Data:
______________________________

import Summits.QuantumFields.BalabanUV.Beta.D1BFx.AssemblyEndRecutS
import Summits.QuantumFields.BalabanUV.Beta.D1BFx.RestTotalOfGroups

/-!
# `BalabanUV.Beta.D1BFx.RestTotalOfGroupsS` — road «BF-x» for binder row D1: the TOTAL off-corner rest bound FROM ONE BOUND PER IDENTITY-CLOSED GROUP OF
# WORDS, TWO-PROFILE RE-CUT TABLE, variant «ENDₛ» (END-ii-SPEC v1.1 §3 (b), chain glue): `RestTotalOfGroups` verbatim with
# `restK' (gp b) ↦ restKS (gp b) (s•gp b)` and `conv_recut ↦ AssemblyEndRecutS.conv_recutS` (the fibrewise regrouping lemma is the record's, by name)

HONEST DEPENDENCY (page 1, mandatory): continuum YM on T⁴ ⇐ BetaPertH ∧ nine spine estimates (0/9 proved); BetaPertH ⇐ (D1) ∧ (D4) ∧
CAP+tail; G-an2-4 gates asym, D1 and NE2/3/4.  HONEST FRAMING (cell contract, verbatim): «discharging `BetaPertH` makes Bałaban's UV
stability UNCONDITIONAL — a real constructive-QFT result; it is NOT the continuum limit and NOT the Clay problem.»  THIS MODULE DISCHARGES
NOTHING of the wall: [folklore] regrouping + triangle inequality + `Assembly.fullSum_finset_sum` over the (CONV) theorem `AssemblyEndRecutS.conv_recutS` for
the two-profile words; no `def`, no `Prop` minted, nothing cited, 0 sorry.  0 wall binders; NOT (K), NOT D1, NOT `BetaPertH`, NOT continuum, NOT Clay.

ABSOLUTE RULE (cell charter, verbatim): «No internally-minted statement may enter as a cited fact. Every hypothesis is either kernel-proved in
this package or a verbatim quotation of a PUBLISHED theorem with page reference. The manuscript(s) under audit are NOT citable for their own
disputed steps — they are the thing under adjudication; programme-internal (2001/route/tribunal) claims are never citable.»

CONTENT.
* §1 [folklore] **`restTot_of_groupsS`** (fixed block size, scalar `s`).  §2 **`hRestTot_of_hGroupsS`**, **`hRestTotOdd_of_hGroupsOddS`** (along the block
  sizes, family `s : ℕ → ℝ`, frozen profile `gfrz`, pinned normalisation).
Unit `b2b-balaban-beta-d1-p2` (road owner, gen 12); `LEAVES-BFx.md` row A7-ENDₛ (glue); END-ii-SPEC v1.1 §3 (b).
-/

noncomputable section

open Finset Filter Topology
open scoped BigOperators
open Literature.MathematicalPhysics.QuantumFieldTheory.Balaban1983to89
open Literature.MathematicalPhysics.QuantumFieldTheory.Balaban1983to89.Beta
open WindowIdentification (fullSum psum)
open B12Sec2to5 (l1)
open DyadicShell (Pt)
open ExpKernelCalculus (Site MKer BiLoc)
open DressedMomentNormalisation (resSite)
open Summit.QuantumFields.BalabanUV.Beta.TameKernelCalculus (Spr)
open Summit.QuantumFields.BalabanUV.Beta.D1BFx.GluonLeg (Ga)
open Summit.QuantumFields.BalabanUV.Beta.D1BFx.ReducedKernel (TableR)
open Summit.QuantumFields.BalabanUV.Beta.D1BFx.FrozenLegProfile (gfrz decay_gfrz)
open Summit.QuantumFields.BalabanUV.Beta.D1BFx.SplitInstance (RestIdx)
open Summit.QuantumFields.BalabanUV.Beta.D1BFx.SplitInstanceS (restKS)
open Summit.QuantumFields.BalabanUV.Beta.D1BFx.Assembly (fullSum_finset_sum exists_tendsto_psum_finset_sum)
open Summit.QuantumFields.BalabanUV.Beta.D1BFx.AssemblyEndRecutS (conv_recutS)
open Summit.QuantumFields.BalabanUV.Beta.D1BFx.RoadEndBFxRecut (cornerIdx)
open Summit.QuantumFields.BalabanUV.Beta.D1BFx.RestTotalOfGroups (sum_erase_corner_eq_sum_fiberwise)

namespace Summit.QuantumFields.BalabanUV.Beta.D1BFx.RestTotalOfGroupsS

/-! ## §1 At one block size -/

section Fixed

variable (n : ℕ) [NeZero n] (a : ℝ) {gp : Pt → Pt → ℝ} (cE cΛ cR cK cQ cE₂ cJ4 cΛ₂ cR₂ cQ₂ x₀ ωgl ωgh lam N : ℝ) {WE WJ WΛ WR WQ : TableR}
  {μ ν : Fin 4} {CE CJ CΛt CRt CQ δW : ℝ} {G : Type*} [Fintype G] [DecidableEq G] {grp : RestIdx → G} {g₀ : G} {CG : G → ℝ}

/-- [folklore] **GROUP BOUNDS IMPLY THE TOTAL OFF-CORNER BOUND, TWO-PROFILE TABLE** (`restKS (gp b) (s•gp b)`, any scalar `s`) at a fixed block size (site-dependent profile `gp b` exponentially bounded; `0 < a`,
`Spr (Ga n a)`, the five slot tables bi-localised at one rate, `μ ≠ ν` — the (CONV) data of `AssemblyEndRecut.conv_recut`): if the words are labelled by
`grp : RestIdx → G` with the corner exactly the fibre of `g₀`, and for every label `g ≠ g₀` the base-point average of the full sum of the SUM of the words
of fibre `g` is bounded by `CG g`, then the END's off-corner total is bounded by `Σ_{g ≠ g₀} CG g`. -/
theorem restTot_of_groupsS (ha : 0 < a) (hGa : Spr (Ga n a))
    (hg : ∀ b : Pt, ∃ C δ : ℝ, 0 < δ ∧ ∀ v, |gp b v| ≤ C * Real.exp (-δ * l1 v)) (hδW : 0 < δW)
    (hE : ∀ κ u l u', BiLoc (WE κ u l u') u u' CE δW) (hJ : ∀ κ u l u', BiLoc (WJ κ u l u') u u' CJ δW)
    (hΛ : ∀ κ u l u', BiLoc (WΛ κ u l u') u u' CΛt δW) (hR : ∀ κ u l u', BiLoc (WR κ u l u') u u' CRt δW)
    (hQ : ∀ κ u l u', BiLoc (WQ κ u l u') u u' CQ δW) (hμν : μ ≠ ν) (s : ℝ)
    (hcorner : ∀ τ : RestIdx, grp τ = g₀ ↔ τ = cornerIdx)
    (hGrp : ∀ g : G, g ≠ g₀ → |∑ b ∈ (univ : Finset (Fin 4 → Fin n)).image resSite, ((n : ℝ) ^ 4)⁻¹ *
      fullSum (fun w : Pt => ∑ τ ∈ (univ : Finset RestIdx).filter (fun τ => grp τ = g),
        restKS n a (gp b) (fun v => s * gp b v) cE cΛ cR cK cQ cE₂ cJ4 cΛ₂ cR₂ cQ₂ x₀ WE WJ WΛ WR WQ ωgl ωgh lam N μ ν b τ w)| ≤ CG g) :
    |∑ b ∈ (univ : Finset (Fin 4 → Fin n)).image resSite, ((n : ℝ) ^ 4)⁻¹ *
      fullSum (fun w : Pt => ∑ τ ∈ (univ : Finset RestIdx).erase cornerIdx,
        restKS n a (gp b) (fun v => s * gp b v) cE cΛ cR cK cQ cE₂ cJ4 cΛ₂ cR₂ cQ₂ x₀ WE WJ WΛ WR WQ ωgl ωgh lam N μ ν b τ w)|
      ≤ ∑ g ∈ (univ : Finset G).erase g₀, CG g := by
  -- regroup the finite word sum by the label, distribute the full sum over the finite set of groups (every group sum converges), swap the two finite sums
  have hfs : ∀ b ∈ (univ : Finset (Fin 4 → Fin n)).image resSite,
      fullSum (fun w : Pt => ∑ τ ∈ (univ : Finset RestIdx).erase cornerIdx,
        restKS n a (gp b) (fun v => s * gp b v) cE cΛ cR cK cQ cE₂ cJ4 cΛ₂ cR₂ cQ₂ x₀ WE WJ WΛ WR WQ ωgl ωgh lam N μ ν b τ w)
      = ∑ g ∈ (univ : Finset G).erase g₀, fullSum (fun w : Pt => ∑ τ ∈ (univ : Finset RestIdx).filter (fun τ => grp τ = g),
          restKS n a (gp b) (fun v => s * gp b v) cE cΛ cR cK cQ cE₂ cJ4 cΛ₂ cR₂ cQ₂ x₀ WE WJ WΛ WR WQ ωgl ωgh lam N μ ν b τ w) := by
    intro b _
    obtain ⟨C', δ', hδ', hgb⟩ := hg b
    have e : (fun w : Pt => ∑ τ ∈ (univ : Finset RestIdx).erase cornerIdx,
        restKS n a (gp b) (fun v => s * gp b v) cE cΛ cR cK cQ cE₂ cJ4 cΛ₂ cR₂ cQ₂ x₀ WE WJ WΛ WR WQ ωgl ωgh lam N μ ν b τ w)
        = fun w : Pt => ∑ g ∈ (univ : Finset G).erase g₀, ∑ τ ∈ (univ : Finset RestIdx).filter (fun τ => grp τ = g),
          restKS n a (gp b) (fun v => s * gp b v) cE cΛ cR cK cQ cE₂ cJ4 cΛ₂ cR₂ cQ₂ x₀ WE WJ WΛ WR WQ ωgl ωgh lam N μ ν b τ w :=
      funext fun w => sum_erase_corner_eq_sum_fiberwise hcorner _
    rw [e]
    exact fullSum_finset_sum _ fun g _ => exists_tendsto_psum_finset_sum _ fun τ _ =>
      conv_recutS n a cE cΛ cR cK cQ cE₂ cJ4 cΛ₂ cR₂ cQ₂ x₀ ωgl ωgh lam N b ha hGa hδ' hgb hδW hE hJ hΛ hR hQ hμν s τ
  rw [sum_congr rfl fun b hb => by rw [hfs b hb, mul_sum], sum_comm]
  refine (abs_sum_le_sum_abs _ _).trans (sum_le_sum fun g hg => ?_)
  exact hGrp g (ne_of_mem_erase hg)

end Fixed

/-! ## §2 Packaged along the block sizes, at the frozen profile and the pinned normalisation — both parities and odd only -/

section Packaged

variable {a N : ℝ} {μ ν : Fin 4} {cE cΛ cR cK cQ cE₂ cJ4 cΛ₂ cR₂ cQ₂ x₀ ωgl ωgh : ℕ → ℝ} {WE WJ WΛ WR WQ : ℕ → TableR}
  {CE CJ CΛt CRt CQ δW : ℕ → ℝ} {G : Type*} [Fintype G] [DecidableEq G] {grp : RestIdx → G} {g₀ : G} {CG : G → ℝ}

/-- [folklore] **ONE n-UNIFORM BOUND PER GROUP `g ≠ g₀` IMPLIES THE `hRestTot` HYPOTHESIS OF THE «ENDₛ» TOTAL-REST ENDs**
(`RoadEndBFxTotalShellS.d1Drift_BFx_total_shell_of_prop12S`; two-profile words `restKS (gfrz n a b) (s n • gfrz n a b)`, any family `s : ℕ → ℝ`) with `CRtot := Σ_{g ≠ g₀} CG g` (given the ENDs' common data `0 < a`, `Spr (Ga n a)`, the slot-table
localisation, `μ ≠ ν`, and the corner being exactly the fibre of `g₀`). -/
theorem hRestTot_of_hGroupsS (ha : 0 < a) (hμν : μ ≠ ν) (hGa : ∀ n : ℕ, 2 ≤ n → ∀ [NeZero n], Spr (Ga n a)) (hδW : ∀ n, 0 < δW n)
    (hE : ∀ n κ u l u', BiLoc (WE n κ u l u') u u' (CE n) (δW n)) (hJ : ∀ n κ u l u', BiLoc (WJ n κ u l u') u u' (CJ n) (δW n))
    (hΛ : ∀ n κ u l u', BiLoc (WΛ n κ u l u') u u' (CΛt n) (δW n)) (hR : ∀ n κ u l u', BiLoc (WR n κ u l u') u u' (CRt n) (δW n))
    (hQ : ∀ n κ u l u', BiLoc (WQ n κ u l u') u u' (CQ n) (δW n)) (s : ℕ → ℝ)
    (hcorner : ∀ τ : RestIdx, grp τ = g₀ ↔ τ = cornerIdx)
    (hGrp : ∀ n : ℕ, 2 ≤ n → ∀ [NeZero n], ∀ g : G, g ≠ g₀ →
      |∑ b ∈ (univ : Finset (Fin 4 → Fin n)).image resSite, ((n : ℝ) ^ 4)⁻¹ *
        fullSum (fun w : Pt => ∑ τ ∈ (univ : Finset RestIdx).filter (fun τ => grp τ = g),
          restKS n a (gfrz n a b) (fun v => s n * gfrz n a b v) (cE n) (cΛ n) (cR n) (cK n) (cQ n) (cE₂ n) (cJ4 n) (cΛ₂ n) (cR₂ n) (cQ₂ n) (x₀ n)
            (WE n) (WJ n) (WΛ n) (WR n) (WQ n) (ωgl n) (ωgh n) ((n : ℝ) ^ 8) N μ ν b τ w)| ≤ CG g) :
    ∀ n : ℕ, 2 ≤ n → ∀ [NeZero n],
      |∑ b ∈ (univ : Finset (Fin 4 → Fin n)).image resSite, ((n : ℝ) ^ 4)⁻¹ *
        fullSum (fun w : Pt => ∑ τ ∈ (univ : Finset RestIdx).erase cornerIdx,
          restKS n a (gfrz n a b) (fun v => s n * gfrz n a b v) (cE n) (cΛ n) (cR n) (cK n) (cQ n) (cE₂ n) (cJ4 n) (cΛ₂ n) (cR₂ n) (cQ₂ n) (x₀ n)
            (WE n) (WJ n) (WΛ n) (WR n) (WQ n) (ωgl n) (ωgh n) ((n : ℝ) ^ 8) N μ ν b τ w)|
        ≤ ∑ g ∈ (univ : Finset G).erase g₀, CG g := by
  intro n hn _
  exact restTot_of_groupsS n a (cE n) (cΛ n) (cR n) (cK n) (cQ n) (cE₂ n) (cJ4 n) (cΛ₂ n) (cR₂ n) (cQ₂ n) (x₀ n) (ωgl n) (ωgh n)
    ((n : ℝ) ^ 8) N ha (hGa n hn) (fun b => decay_gfrz (hGa n hn) b) (hδW n) (hE n) (hJ n) (hΛ n) (hR n) (hQ n) hμν (s n) hcorner (hGrp n hn)

/-- [folklore] **THE SAME AT ODD BLOCK SIZES ONLY (two-profile table)** — the SPEC's shape `∀ n ≥ 2, Odd n → ∀ g ≠ g₀, …`: group bounds at odd `n` imply the off-corner rest
total bound `≤ Σ_{g ≠ g₀} CG g` at odd `n` (for an END that consumes the rest total only inside its `Odd n` defect callback). -/
theorem hRestTotOdd_of_hGroupsOddS (ha : 0 < a) (hμν : μ ≠ ν) (hGa : ∀ n : ℕ, 2 ≤ n → ∀ [NeZero n], Spr (Ga n a)) (hδW : ∀ n, 0 < δW n)
    (hE : ∀ n κ u l u', BiLoc (WE n κ u l u') u u' (CE n) (δW n)) (hJ : ∀ n κ u l u', BiLoc (WJ n κ u l u') u u' (CJ n) (δW n))
    (hΛ : ∀ n κ u l u', BiLoc (WΛ n κ u l u') u u' (CΛt n) (δW n)) (hR : ∀ n κ u l u', BiLoc (WR n κ u l u') u u' (CRt n) (δW n))
    (hQ : ∀ n κ u l u', BiLoc (WQ n κ u l u') u u' (CQ n) (δW n)) (s : ℕ → ℝ)
    (hcorner : ∀ τ : RestIdx, grp τ = g₀ ↔ τ = cornerIdx)
    (hGrp : ∀ n : ℕ, 2 ≤ n → Odd n → ∀ [NeZero n], ∀ g : G, g ≠ g₀ →
      |∑ b ∈ (univ : Finset (Fin 4 → Fin n)).image resSite, ((n : ℝ) ^ 4)⁻¹ *
        fullSum (fun w : Pt => ∑ τ ∈ (univ : Finset RestIdx).filter (fun τ => grp τ = g),
          restKS n a (gfrz n a b) (fun v => s n * gfrz n a b v) (cE n) (cΛ n) (cR n) (cK n) (cQ n) (cE₂ n) (cJ4 n) (cΛ₂ n) (cR₂ n) (cQ₂ n) (x₀ n)
            (WE n) (WJ n) (WΛ n) (WR n) (WQ n) (ωgl n) (ωgh n) ((n : ℝ) ^ 8) N μ ν b τ w)| ≤ CG g) :
    ∀ n : ℕ, 2 ≤ n → Odd n → ∀ [NeZero n],
      |∑ b ∈ (univ : Finset (Fin 4 → Fin n)).image resSite, ((n : ℝ) ^ 4)⁻¹ *
        fullSum (fun w : Pt => ∑ τ ∈ (univ : Finset RestIdx).erase cornerIdx,
          restKS n a (gfrz n a b) (fun v => s n * gfrz n a b v) (cE n) (cΛ n) (cR n) (cK n) (cQ n) (cE₂ n) (cJ4 n) (cΛ₂ n) (cR₂ n) (cQ₂ n) (x₀ n)
            (WE n) (WJ n) (WΛ n) (WR n) (WQ n) (ωgl n) (ωgh n) ((n : ℝ) ^ 8) N μ ν b τ w)|
        ≤ ∑ g ∈ (univ : Finset G).erase g₀, CG g := by
  intro n hn hon _
  exact restTot_of_groupsS n a (cE n) (cΛ n) (cR n) (cK n) (cQ n) (cE₂ n) (cJ4 n) (cΛ₂ n) (cR₂ n) (cQ₂ n) (x₀ n) (ωgl n) (ωgh n)
    ((n : ℝ) ^ 8) N ha (hGa n hn) (fun b => decay_gfrz (hGa n hn) b) (hδW n) (hE n) (hJ n) (hΛ n) (hR n) (hQ n) hμν (s n) hcorner (hGrp n hn hon)

end Packaged

end Summit.QuantumFields.BalabanUV.Beta.D1BFx.RestTotalOfGroupsS

end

______________________________

Task to complete: Print, from the entries above, the line with "are labelled by", the line with "of the words" and all lines between them, exactly and with nothing else.

Answer to the exercise:
`Spr (Ga n a)`, the five slot tables bi-localised at one rate, `μ ≠ ν` — the (CONV) data of `AssemblyEndRecut.conv_recut`): if the words are labelled by
`grp : RestIdx → G` with the corner exactly the fibre of `g₀`, and for every label `g ≠ g₀` the base-point average of the full sum of the SUM of the words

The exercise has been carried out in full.